Next Business Step? Success

Creating a Road Map for the Future

The difference between a dream and a plan is that the first simply expresses a desire to be someone or to achieve something, while the second expresses a method for accomplishing the first. If you really want to achieve your dreams, you need a plan or a map that is going to show you how to get from here to there. A good road map for future growth needs to have the characteristics of specificity and realism, just like a good goal. It should also contain benchmarks to measure your progress and tools to measure how well you're doing.

Setting Benefits
An important part of any growth plan is establishing a way to tell when you have reached important points in the process. These mile markers can be composed of any number of benchmarks. Overall sales revenue is a common one. Many companies recognize the first year they topped $1 million, $5 million and $10 million in sales. Sales is an obvious, important, easily grasped benchmark. You can look at sales growth rates and overall sales volume as valuable benchmarks.

Sales, however, are not the only benchmark. You can also look at benchmarks for such critical variables as number of stores, number of customers and transaction volume. Many industries have benchmarks unique to them. For instance, air carriers think in terms of percentage of seats filled and revenue generated per mile flown. E-commerce businesses measure Web page views and time spent on each page. Your business may be concerned with even more esoteric benchmarks, such as percentage of repeat customers or average sale amount per customer.

Not all benchmarks have to do with growth. You can set benchmarks related to cost savings, error rates, employee turnover and many other aspects of your business. About the only characteristics all benchmarks share are that they should be significant, relevant and measurable.

Establishing Measurement Tools
One of the biggest differences between small companies and large ones is the amount of effort each devotes to measurement. Big firms are famous for generating mounds of reports containing measurements of all kinds of performance data. These reports describing what is happening in a company are handy for enterprises with thousands of employees that may be spread all over the globe but still need to be guided in the same direction.

If you're a one- or two-location venture and you've personally hired all the employees and see them every day, doing a lot of measurement and creating reports may seem like a waste of time.
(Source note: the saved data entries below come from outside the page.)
import Mathlib
import Summits.Ventures.PercRepro2.Defs
import Summits.Ventures.PercRepro2.Harris
import Summits.Ventures.PercRepro2.CoinDefs
import Summits.Ventures.PercRepro2.CoinInduced
import Summits.Ventures.PercRepro2.CoinLsmCoreDefs
import Summits.Ventures.PercRepro2.CoinLsmCoreU
import Summits.Ventures.PercRepro2.CoinOrTailKDefs
import Summits.Ventures.PercRepro2.CoinTreeCore
import Summits.Ventures.PercRepro2.CoinKSureTailSums
import Summits.Ventures.PercRepro2.CoinSubdivide
import Summits.Ventures.PercRepro2.CoinKSureSubOrTail
import Summits.Ventures.PercRepro2.CoinKSureSubLsm
import Summits.Ventures.PercRepro2.CoinKSureSubGen
import Summits.Ventures.PercRepro2.CoinKSureMarkerB
import Summits.Ventures.PercRepro2.CoinKSureMarkerBCoins
import Summits.Ventures.PercRepro2.CoinKSureMarkerBB

/-!
# Both markers at the second OR-vertex, ARBITRARY coins (blind cell PercRepro2, night-2 g16;
proofs/NIGHT2-DARC.md §56.18)

The `(b, b)` entry of the marker table of §55.3 with arbitrary entry coins on both OR-vertices:
subdivide the entry coins of `b` (`darc_of_orTailK_markerBB_bcoins`, from the sure-coin theorem
`darc_of_orTailKSure_markerBB`), then those of `a` (`darc_of_orTailK_markerBB_coins`), exactly as
in `CoinKSureMarkerBCoins`; `darc_of_orTailTreeK_markerBB_coins` the out-tree corollary.
-/

namespace Summit.Ventures.PercRepro2.Coin

open Classical

section MarkerBBCoins

variable {V : Type*} {E : Type*} [Fintype V] [DecidableEq V] [Fintype E] [DecidableEq E]
  {R : Type*} [Field R] [LinearOrder R] [IsStrictOrderedRing R]
  {arcs : E → Finset (V × V)} {s : V} {U : Finset V} {ent : Finset V} {c : V → E} {a w : V}
  {entb : Finset V} {d : V → E} {b : V}

/-- **Both markers at `b`, sure `a`-coins, ARBITRARY `b`-coins** (subdivide the entry coins of `b`). -/
theorem darc_of_orTailK_markerBB_bcoins (pr : E → R) (hp : IsProbVec pr) (hS : SameEnds arcs)
    (h : OrTailK arcs s U ent c a) (hb : OrTailK arcs s (insert a U) entb d b) (hae : a ∉ entb)
    (hsure : ∀ r ∈ ent, pr (c r) = 1)
    (hν : ∀ W W', W ⊆ U → W' ⊆ U →
      prob pr (coreLevel arcs s U W) * prob pr (coreLevel arcs s U W') ≤
        prob pr (coreLevel arcs s U (W ∩ W')) * prob pr (coreLevel arcs s U (W ∪ W')))
    {t : V} (htC : t ∉ insert b (insert a U)) (hts : t ≠ s) (hws : w ≠ s)
    (hwC : w ∉ insert b (insert a U)) :
    DARC pr arcs s {t} b b a w := by
  have hba : b ≠ a := fun e => hb.a_notin (e ▸ Finset.mem_insert_self a U)
  have hbU : b ∉ U := fun hbU => hb.a_notin (Finset.mem_insert_of_mem hbU)
  have hentU : entb ⊆ U := by
    intro r hr
    have := hb.ent_sub hr
    rw [Finset.mem_insert] at this
    rcases this with rfl | h'
    · exact absurd hr hae
    · exact h'
  -- the subdivided coins: the entry coins of `b`
  have hSb := hb.arcs_entry
  have hsrc : ∀ e ∈ entb.image d, srcOf entb d s e ∈ U := fun e he => hentU (hb.srcOf_mem he)
  have htgt : ∀ e ∈ entb.image d, (fun _ => b) e ∉ U := fun _ _ => hbU
  have htgts : ∀ e ∈ entb.image d, (fun _ => b) e ≠ s := fun _ _ => hb.a_ne_s
  have htgta : ∀ e ∈ entb.image d, (fun _ => b) e ≠ a := fun _ _ => hba
  have hc₀ : ∀ r ∈ ent, c r ∉ entb.image d := by
    intro r hr hmem
    obtain ⟨q, hq, hqr⟩ := Finset.mem_image.1 hmem
    have h1 := h.arcs_c r hr
    have h2 := hb.arcs_c q hq
    rw [hqr] at h2
    rw [h1] at h2
    have : (r, a) ∈ ({(q, b)} : Finset (V × V)) := by rw [← h2]; exact Finset.mem_singleton_self _
    rw [Finset.mem_singleton, Prod.mk.injEq] at this
    exact hba this.2.symm
  have hU : ClosedInCoreU arcs s U := ⟨h.into_U, h.into_s, h.s_notin⟩
  -- the two OR-tails of the subdivided system
  have h' := orTailK_sub_untouched' (S := entb.image d) (src := srcOf entb d s) (tgt := fun _ => b)
    h hsrc htgts htgta hc₀
  have hb' := orTailK_sub hb
  rw [subCore_insert_left] at hb'
  have hae' : Sum.inl a ∉ (entb.image d).map Function.Embedding.inr := by
    intro hmem
    obtain ⟨e, _, he⟩ := Finset.mem_map.1 hmem
    exact Sum.inr_ne_inl he
  have hsure' : ∀ r ∈ ent.map Function.Embedding.inl,
      subPr pr ((Sum.elim (fun v => Sum.inl (c v)) (fun e => Sum.inr e) : V ⊕ E → E ⊕ E) r) = 1 := by
    intro r hr
    obtain ⟨r₀, hr₀, rfl⟩ := Finset.mem_map.1 hr
    exact hsure r₀ hr₀
  have hsureb' : ∀ r ∈ (entb.image d).map Function.Embedding.inr,
      subPr pr ((Sum.elim (fun v => Sum.inl (d v)) (fun e => Sum.inr e) : V ⊕ E → E ⊕ E) r) = 1 := by
    intro r hr
    obtain ⟨e, _, rfl⟩ := Finset.mem_map.1 hr
    rfl
  have hν' := subCore_lsm_gen pr hp hU hSb hsrc htgt htgts hν (entb.image d) (Finset.Subset.refl _)
  simp only [subLawS] at hν'
  have htC' : Sum.inl t ∉ insert (Sum.inl b) (insert (Sum.inl a) (subCore U (entb.image d))) := by
    rw [Finset.mem_insert, Finset.mem_insert, inl_mem_subCore, not_or, not_or]
    rw [Finset.mem_insert, Finset.mem_insert, not_or, not_or] at htC
    exact ⟨fun e => htC.1 (Sum.inl_injective e), fun e => htC.2.1 (Sum.inl_injective e), htC.2.2⟩
  have hwC' : Sum.inl w ∉ insert (Sum.inl b) (insert (Sum.inl a) (subCore U (entb.image d))) := by
    rw [Finset.mem_insert, Finset.mem_insert, inl_mem_subCore, not_or, not_or]
    rw [Finset.mem_insert, Finset.mem_insert, not_or, not_or] at hwC
    exact ⟨fun e => hwC.1 (Sum.inl_injective e), fun e => hwC.2.1 (Sum.inl_injective e), hwC.2.2⟩
  have key := darc_of_orTailKSure_markerBB (subPr pr) (isProbVec_subPr hp) (sameEnds_sub hS) h' hb'
    hae' hsure' hsureb' (fun W W' hW hW' => hν' W hW W' hW') htC'
    (fun e => hts (Sum.inl_injective e)) (fun e => hws (Sum.inl_injective e)) hwC'
  have hiff := darc_sub_iff hSb pr s {t} b b a w
  rw [Finset.map_singleton] at hiff
  exact hiff.1 key

/-- **THEOREM (both markers at the second OR-vertex `b`, ARBITRARY coins on both OR-vertices).**
`OrTailK arcs s U ent c a` and `OrTailK arcs s (insert a U) entb d b` with any entry sets and any
coin probabilities, `a ∉ entb`, `SameEnds`, the cluster law of `U` log-supermodular, every head:
`DARC pr arcs s {t} b b a w` — the variance form of the row at the second OR-vertex. -/
theorem darc_of_orTailK_markerBB_coins (pr : E → R) (hp : IsProbVec pr) (hS : SameEnds arcs)
    (h : OrTailK arcs s U ent c a) (hb : OrTailK arcs s (insert a U) entb d b) (hae : a ∉ entb)
    (hν : ∀ W W', W ⊆ U → W' ⊆ U →
      prob pr (coreLevel arcs s U W) * prob pr (coreLevel arcs s U W') ≤
        prob pr (coreLevel arcs s U (W ∩ W')) * prob pr (coreLevel arcs s U (W ∪ W')))
    {t : V} (htC : t ∉ insert b (insert a U)) (hts : t ≠ s) (hws : w ≠ s)
    (hwC : w ∉ insert b (insert a U)) :
    DARC pr arcs s {t} b b a w := by
  have hba : b ≠ a := fun e => hb.a_notin (e ▸ Finset.mem_insert_self a U)
  -- the subdivided coins: the entry coins of `a`
  have hSa := h.arcs_entry
  have h₁ := orTailK_sub h
  have hsrc₁ : ∀ e ∈ ent.image c, srcOf ent c s e ∈ insert a U :=
    fun e he => Finset.mem_insert_of_mem (h.ent_sub (h.srcOf_mem he))
  have htgts₁ : ∀ e ∈ ent.image c, (fun _ => a) e ≠ s := fun _ _ => h.a_ne_s
  have htgtb : ∀ e ∈ ent.image c, (fun _ => a) e ≠ b := fun _ _ => hba.symm
  have hd₀ : ∀ q ∈ entb, d q ∉ ent.image c := by
    intro q hq hmem
    obtain ⟨r, hr, hrq⟩ := Finset.mem_image.1 hmem
    have h1 := hb.arcs_c q hq
    have h2 := h.arcs_c r hr
    rw [hrq] at h2
    rw [h1] at h2
    have : (q, b) ∈ ({(r, a)} : Finset (V × V)) := by rw [← h2]; exact Finset.mem_singleton_self _
    rw [Finset.mem_singleton, Prod.mk.injEq] at this
    exact hba this.2
  have hb₁ := orTailK_sub_untouched' (S := ent.image c) (src := srcOf ent c s) (tgt := fun _ => a)
    hb hsrc₁ htgts₁ htgtb hd₀
  rw [subCore_insert_left] at hb₁
  have hae₁ : (Sum.inl a : V ⊕ E) ∉ entb.map (Function.Embedding.inl : V ↪ V ⊕ E) := by
    intro hmem
    obtain ⟨q, hq, hqa⟩ := Finset.mem_map.1 hmem
    have : q = a := Sum.inl_injective hqa
    exact hae (this ▸ hq)
  have hsure₁ : ∀ r ∈ (ent.image c).map Function.Embedding.inr,
      subPr pr ((Sum.elim (fun v => Sum.inl (c v)) (fun e => Sum.inr e) : V ⊕ E → E ⊕ E) r) = 1 := by
    intro r hr
    obtain ⟨e, _, rfl⟩ := Finset.mem_map.1 hr
    rfl
  have hν₁ := subCore_lsm pr hp h hν (ent.image c) (Finset.Subset.refl _)
  simp only [subLaw] at hν₁
  have htC₁ : Sum.inl t ∉ insert (Sum.inl b) (insert (Sum.inl a) (subCore U (ent.image c))) := by
    rw [Finset.mem_insert, Finset.mem_insert, inl_mem_subCore, not_or, not_or]
    rw [Finset.mem_insert, Finset.mem_insert, not_or, not_or] at htC
    exact ⟨fun e => htC.1 (Sum.inl_injective e), fun e => htC.2.1 (Sum.inl_injective e), htC.2.2⟩
  have hwC₁ : Sum.inl w ∉ insert (Sum.inl b) (insert (Sum.inl a) (subCore U (ent.image c))) := by
    rw [Finset.mem_insert, Finset.mem_insert, inl_mem_subCore, not_or, not_or]
    rw [Finset.mem_insert, Finset.mem_insert, not_or, not_or] at hwC
    exact ⟨fun e => hwC.1 (Sum.inl_injective e), fun e => hwC.2.1 (Sum.inl_injective e), hwC.2.2⟩
  have key := darc_of_orTailK_markerBB_bcoins (subPr pr) (isProbVec_subPr hp) (sameEnds_sub hS)
    h₁ hb₁ hae₁ hsure₁ (fun W W' hW hW' => hν₁ W hW W' hW') htC₁
    (fun e => hts (Sum.inl_injective e)) (fun e => hws (Sum.inl_injective e)) hwC₁
  have hiff := darc_sub_iff hSa pr s {t} b b a w
  rw [Finset.map_singleton] at hiff
  exact hiff.1 key

/-- **The out-tree corollary.** -/
theorem darc_of_orTailTreeK_markerBB_coins (pr : E → R) (hp : IsProbVec pr) (hS : SameEnds arcs)
    (h : OrTailK arcs s U ent c a) (hb : OrTailK arcs s (insert a U) entb d b) (hae : a ∉ entb)
    {c' : V → E} {par : V → V} {rk : V → ℕ} (hT : TreeCore arcs s U c' par rk)
    {t : V} (htC : t ∉ insert b (insert a U)) (hts : t ≠ s) (hws : w ≠ s)
    (hwC : w ∉ insert b (insert a U)) :
    DARC pr arcs s {t} b b a w :=
  darc_of_orTailK_markerBB_coins pr hp hS h hb hae (hT.coreLevel_lsm pr hp) htC hts hws hwC

end MarkerBBCoins

end Summit.Ventures.PercRepro2.Coin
And it probably isn't necessary for small firms to spend as much energy tracking performance as it is for big companies. At the same time, most entrepreneurs go out of their way to avoid paperwork. More so than large company executives, entrepreneurs' decision-making is hamstrung by a lack of adequate information about their companies. Although their intuitive knowledge of their companies may be superior to the grasp exhibited by Fortune 500 CEOs, entrepreneurs could generally do a better job of gathering data about their companies. Entrepreneurs often lack enough data to be able to answer questions such as: What is my most profitable product? What are the traits of my best customers? Which types of promotions have the highest payback?
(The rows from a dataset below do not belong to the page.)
import Mathlib
import HarnessLib
import Summits.ValiantsHypothesis.ValiantsHypothesis.Theses.MonotoneRestoration
import Literature.Computability.AlgebraicComplexity.ArithCircuit
import Literature.Computability.AlgebraicComplexity.ArithCircuitProofs
import Literature.Computability.AlgebraicComplexity.MonotoneStructure
import Literature.Computability.AlgebraicComplexity.PermanentIrreducible
import Literature.ModelTheory.FiniteModelTheory.CkEquiv
import Summits.ValiantsHypothesis.ValiantsHypothesis.Theorems.MonotoneRestorationMonotoneRestorationQPCosetCount
import Summits.ValiantsHypothesis.ValiantsHypothesis.Theorems.MonotoneRestorationMonotoneRestorationQPSymmetricLB
import Summits.ValiantsHypothesis.ValiantsHypothesis.Theorems.MonotoneRestorationMonotoneRestorationQPSupportSymmetrisation
import Summits.ValiantsHypothesis.ValiantsHypothesis.Theorems.MonotoneRestorationMonotoneRestorationQPSparseRegime
import Summits.ValiantsHypothesis.ValiantsHypothesis.Theorems.MonotoneRestorationMonotoneRestorationQPBeta
import Literature.Computability.AlgebraicComplexity.SymmetricArithCircuit
import Literature.Computability.AlgebraicComplexity.DawarWilsenach2025Proofs
import Literature.GroupTheory.PermutationGroups.SmallIndexSubgroups
import Summits.ValiantsHypothesis.ValiantsHypothesis.Theorems.MonotoneRestorationQP.Negative.LoadBearing
import Summits.ValiantsHypothesis.ValiantsHypothesis.Theorems.MonotoneRestorationMonotoneRestorationQPPermSupportCount

/-! TTRL-lite variant V19237 of stmt-ValiantsHypothesis-15886 -/

-- `Summit.ValiantsHypothesis.ValiantsHypothesis.…` is the tree's mandated single-conjunct layout
-- (Sub = Summit), so the duplicated namespace component is intended.
set_option linter.dupNamespace false

namespace Summit.ValiantsHypothesis.ValiantsHypothesis.Theorems

open Summit.ValiantsHypothesis.ValiantsHypothesis.Theses.MonotoneRestoration
open Literature.Computability.AlgebraicComplexity

/-- Row sums are cheap: the `i`-th row sum `∑ⱼ X (i, j)` of the generic `n × n` matrix has
monotone (semiring `ℝ≥0`) circuit complexity at most `n` — variables are free and one addition
gate per summand suffices (TTRL-lite variant V19237 of stmt-ValiantsHypothesis-15886). -/
theorem stub_eSymmRowSums_comp_var19237 :
    ∀ (n : ℕ) (i : Fin n), complexity (∑ j : Fin n,
      (MvPolynomial.X (i, j) : MvPolynomial (Fin n × Fin n) NNReal)) ≤ n := by
  intro n i
  refine (complexity_finset_sum_le _ _).trans ?_
  have h0 : ∀ j ∈ (Finset.univ : Finset (Fin n)),
      complexity (MvPolynomial.X (i, j) : MvPolynomial (Fin n × Fin n) NNReal) = 0 :=
    fun j _ => complexity_X_holds _
  rw [Finset.sum_eq_zero h0, zero_add, Finset.card_univ, Fintype.card_fin]

end Summit.ValiantsHypothesis.ValiantsHypothesis.Theorems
You will find your growth plan much easier to implement if-along with setting up financing, hiring and other functions to achieve it-you create measurement tools to tell you how you're doing along the way. These need not be overly complex. You need to decide the things that are most critical to achieving your growth objective and then find a way to measure them. If, for instance, competitive pricing is the main thing you feel will determine your fate in the marketplace, you could assign one employee to make a weekly or daily trip to an outlet where your products are sold alongside those of competitors, just to make sure you're not being undersold. It's easy to overdo measurement, spending valuable resources collecting data that isn't useful. But that doesn't mean all measurement is bad.

Revisiting Goals
The value of a goal lies in the way it provides you with a relatively steady, unblinking light toward which to steer in the fog of everyday business life. But that doesn't mean a goal should be as immovable as a lighthouse. You should periodically take a fresh look at your goals to see if they need to be changed or, perhaps, dumped. Changes in your personal situation, such as a desire to spend more time with family, may cause some goals to become irrelevant to your true desires. Of course, the best reason to scrap a goal is because it has been accomplished.

The last thing you need to know about goals is that they are just that-goals. They aren't preordained events that will occur whether or not you work toward them. In other words, just having a goal of reaching $10 million in sales doesn't mean you'll achieve it. Nor should the accomplishment of a goal be considered absolutely necessary to your personal well-being. Some goals are more important than others, but it's not wise to be so committed to a given goal that, if you don't achieve it or it's not all you hoped it would be, you'll be emotionally destroyed. Remember, as that great philosopher Yogi Berra also said, "The future ain't what it used to be."